Après une épopée au cœur des tempêtes de l’Atlantique Nord (60° 43’ Nord) et une retraite dans le calme silencieux du Groenland (– 22,7°C), Molécule a choisi le creux de la vague de Nazaré pour sa nouvelle immersion sonore. Il en a sorti un nouvel EP abyssal : Nazaré, sur le label Ed Banger Records.
Chaque projet artistique de Molécule se vit comme une expérience immersive hypnotique, dans des lieux où la nature garde ses droits. Pour Nazaré, le défi était d’enregistrer le son du spot apocalyptique de Nazaré au Portugal, devenu une véritable capitale européenne du surf de gros. Les bruits sourds de l’océan et le clapotis de l’écume, les cris des surfeurs et les rires d’après-sessions confrontés aux formes rudes et singulières de l’électro de l’artiste forment une matière sensorielle chargée d’émotions et d’affects.
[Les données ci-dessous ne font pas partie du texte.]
/-!
# `Balaban1983to89.B5G183KernelSplit` — the kernel of `G = Δ_1⁻¹` on `T_η` SPLIT, for every truncation order `N`, into the resolvent polynomial `Σ_{j<N}(Δ+1)^{−(j+1)}` of the TYPED fine vector Laplacian (a scalar, fine-translation-invariant Fourier multiplier) plus the covariant part, whose block-point kernel IS the coarse-torus inverse DFT of pv15's fine-offset multiplier `B5G183CovDecay.Mcov`

T. Bałaban, *Propagators and renormalization transformations for lattice gauge theories. I*, Commun. Math.
Phys. **95**, 17–40 (1984) [`Balaban1984PropagatorsI`, cell paper B5].  What the paper PRINTS (verbatim; renders
`b2b-balaban-ref1/pages/1984-cmp95-propagators-rt-I/…-p007-x2.png` (journal p. 23), `…-p015-x2.png` (p. 31),
`…-p020-x2.png` (p. 36) read as images by this seat; the same sentences are quoted in `B5G183Kernel`):
* p. 23 [PDF 7], (1.29): «f̃(p) = Σ_{x∈T′_η} η^d e^{−ip·x} f(x), p ∈ T̃′_η,   f(x) = (2π)^{−d} Σ_{p∈T̃′_η} (Π_{μ=1}^d π/L′_μ)
  e^{ix·p} f̃(p)» and «p ∈ T̃_η is represented as a sum p = p′ + l, p′ ∈ T̃₁^{(k)} and l = (l₁, …, l_d), l_μ = 2πm_μ, …»;
* p. 31 [PDF 15]: «This gives the solution of Eq. (1.73), so G = Δ_a⁻¹. To investigate better the operator G we write
  it in momentum representation:» — formula (1.83), whose diagonal carries the free fine-lattice propagator factors
  `1/Δ(p′+l)` («for p′ ≠ 0,  Ã_μ(l) = 1/Δ(l) · J̃_μ(l)»);
* p. 36 [PDF 20], ll. 20–23 (the printed road to decay, NOT certified here): «Probably the simplest proof of the
  exponential decay properties can be obtained by relating G on the torus to G on the whole lattice ηℤ^d in the usual
  way, …».

CITATION HEADER (lean-in-tree rule).  This module is a SUPPLEMENT, not a quotation.  The pv15 lineage split the
continued (1.83) entry symbol as `g183 = freeN N + g183cov N` (`B5G183CovSplit.g183_eq_freeN_add_cov`: the free part
`freeN = δ_{μν}δ_{ll′}R_N(Δ(p′+l))`, `R_N(z) = Σ_{j<N}(z+1)^{−(j+1)}` = `B5G183CovSplit.resolv`, and the covariant
regular remainder, whose fine-offset multiplier `Mcov = Σ_{l,l′} phase163·g183cov·phaseNeg` has the kernel decay of
`B5G183CovDecay`), and `B5G183Kernel` (this lineage) wrote the kernel of `Δ_1⁻¹` as the finite Fourier-inversion sum of
`g183`.  Below the two are JOINED at the level of the typed operator: the free part of the kernel is identified with the
matrix entries of the resolvent polynomial `Σ_{j<N}((Lap + 1)⁻¹)^{j+1}` of the TYPED fine vector Laplacian
`Lap = Σ_ν ∇_ν^*∇_ν` (`B5Prop11Lower.Lap`, `Lap_eq`, `LapSym_emb` — pv15), and the covariant part on block points with
the coarse-torus inverse DFT of `Mcov` BY NAME.  Everything is `[folklore]` audit mathematics (functional calculus of
commuting Fourier multipliers on a finite torus); `[cite: …]` tags mark the location of printed TEXT only.  ABSOLUTE
RULE honoured: no statement of the papers is used as a hypothesis; the only import is the kernel-proved tree module
`B5G183Kernel` (⊇ `B5G183CovDecay ⊇ B5G183CovSplit`, `B5DeltaA169 ⊇ B5Prop11Lower`).

CONTENT (all `n ≥ 1` where pv15's blocks need it, all `d`, every multi-period `M`, EVERY truncation order `N`).
§1 functional calculus of multipliers `F^* diag(D) F` on vector fields on any torus (`F = dftV`): products, `1`,
   powers, inverses (non-vanishing symbol), finite sums, entries (`mult_mul`, `mult_one`, `mult_pow`, `mult_inv`,
   `mult_sum`, `mult_apply` — the last via `B5G183Kernel.sandwich_apply`).
§2 the free part: `Lap + 1 = F^* diag(Δ(p)+1) F` (`LapOne_eq`), `(Lap+1)⁻¹ = F^* diag((Δ(p)+1)⁻¹) F` (`LapOne_inv_eq`),
   **`Σ_{j<N}((Lap+1)⁻¹)^{j+1} = F^* diag(R_N(Δ(p))) F`** (`resolventPowers_eq`), entrywise
   `= δ_{μν}|T_η|^{−1}Σ_p e^{ip·x}R_N(Δ(p))e^{−ip·x′}` (`resolventPowers_apply`: a SCALAR, fine-translation-invariant
   kernel — the massive free propagator polynomial `Σ_{j<N}(−Δ^η+1)^{−(j+1)}` in coarse mass units), and in alias form
   with pv15's `freeN` at the real momenta `p′(q)` (`freeN_ofRealVec`, `resolventPowers_apply_alias`).
§3 **THE SPLIT** `(Δ_1⁻¹)_{(x,μ),(x′,ν)} = [Σ_{j<N}((Lap+1)⁻¹)^{j+1}]_{(x,μ),(x′,ν)} + |T_η|^{−1}Σ_qΣ_{l,l′} e^{i(p′_q+l)·x}
   g^{cov,N}_{μν}(l,l′;p′_q) e^{−i(p′_q+l′)·x′}` (`DeltaA_one_inv_apply_split`), and ON BLOCK POINTS `x = n·y + r`
   **`(Δ_1⁻¹)_{(ny+r,μ),(ny′+r′,ν)} = [free]_{…} + |T_η|^{−1} Σ_{q∈T̃₁} e^{ip′_q·(y−y′)} · Mcov n N μ ν r r′ (p′_q)`**
   (`DeltaA_one_inv_apply_bpt_split`; `…_split'` with `|T₁|^{−1}·n^{−d}`): the covariant part of Bałaban's `G` between
   block points is EXACTLY the coarse-torus inverse DFT of the multiplier whose lattice / torus kernels decay
   exponentially by `B5G183CovDecay.latticeKernel_Mcov_decay` / `torusKernel_Mcov_decay`.

HONEST SCOPE.  (i) IDENTITIES ONLY.  The matching of the finite `q`-sum `|T₁|^{−1}Σ_q e^{ip′_q·z}Mcov(p′_q)` with
`B4TorusKernel.MultiPeriod.torusKernel (descendC Mcov …) M z` (grid `ℤ/M ↔ Fin M`, characters `chi ↔ mFourier`, and the
coset representative: pv15's `p′(q) = sOf M q ∈ (−π, π]` versus `B4TorusKernel.rep ∈ [−1/2, 1/2)`, which differ exactly at
the antiperiodic grid points and are reconciled by the side periodicity `B5G183CovDecay.Mcov_tr`) — and with it the
DECAY of the covariant part of the kernel of `G` — is NOT done in this leaf (next leaf of this lineage, or the consumer
t4-ne2-p2, GAPS G-ne2p2-9 (β)); nor is any decay of the free part asserted (it is the explicit massive free resolvent
polynomial; `B5G183FreeDecay` and its HONEST SCOPE (v) on `n`-uniformity apply).  (ii) `a = 1` (convention of
`B5G183Strip`); `U = 1`.  (iii) The free operator is `Σ_{j<N}((Lap n M + 1)⁻¹)^{j+1}` with pv15's `Lap` (symbol
`Δ(p) = Σ_ν|∂_ν(p)|²` in COARSE units, `η = 1/n`; mass `1` in coarse units); the `η^d`-normalisation dictionary of (1.29)
is that of `B5DeltaA169`, not re-derived.  (iv) Finite torus only.  (v) No `def` is introduced: every object is an
existing tree declaration, used BY NAME; the resolvent polynomial is written out as a `Finset.range` sum in every
statement.
-/

open scoped BigOperators Matrix ComplexConjugate Matrix.Norms.L2Operator
open Finset Complex Matrix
En ressort une odyssée sonore puissante, fruit d’une exploration personnelle destinée à se reconnecter à l’essentiel.
Manifesto XXI : Tu voues une sorte de culte à l’océan, d’où est-ce que ça te vient ?
Molécule : L’océan, ou l’eau de manière générale parce que le projet précédent au Groenland c’était un océan glacé… Ça a des ramifications presque psychanalytiques. Il y a une notion de l’au-delà, il y a quelque chose d’assez mouvant qui peut se rapprocher de l’inconscient. C’est un élément qui me fascine, qui m’impressionne et qui m’inspire beaucoup. Je n’ai pas toutes les explications mais effectivement, il y a quelque chose avec l’eau, avec le mouvement, l’instabilité.
Dans ma démarche, il y a l’idée d’essayer de percer les mystères de la vie et de se reconnecter à la nature à travers l’écoute des éléments.
Ce sont tes racines bretonnes qui ont forgé ton rapport à l’environnement marin ?
Oui je pense. La Bretagne, c’est une région où je n’ai jamais vécu. J’y ai acheté une maison là, récemment. Depuis petit, je vais sur les côtes bretonnes et donc depuis tout petit j’ai navigué. C’est quelque chose qui m’a sans doute forgé, qui m’a donné aussi une sorte de formation pour pouvoir faire des projets où je pars assez longtemps, dans des conditions assez difficiles. Il faut se sentir capable de partir.
Pourquoi t’infliges-tu ces conditions un peu extrêmes ? Pourquoi s’immerger in situ ?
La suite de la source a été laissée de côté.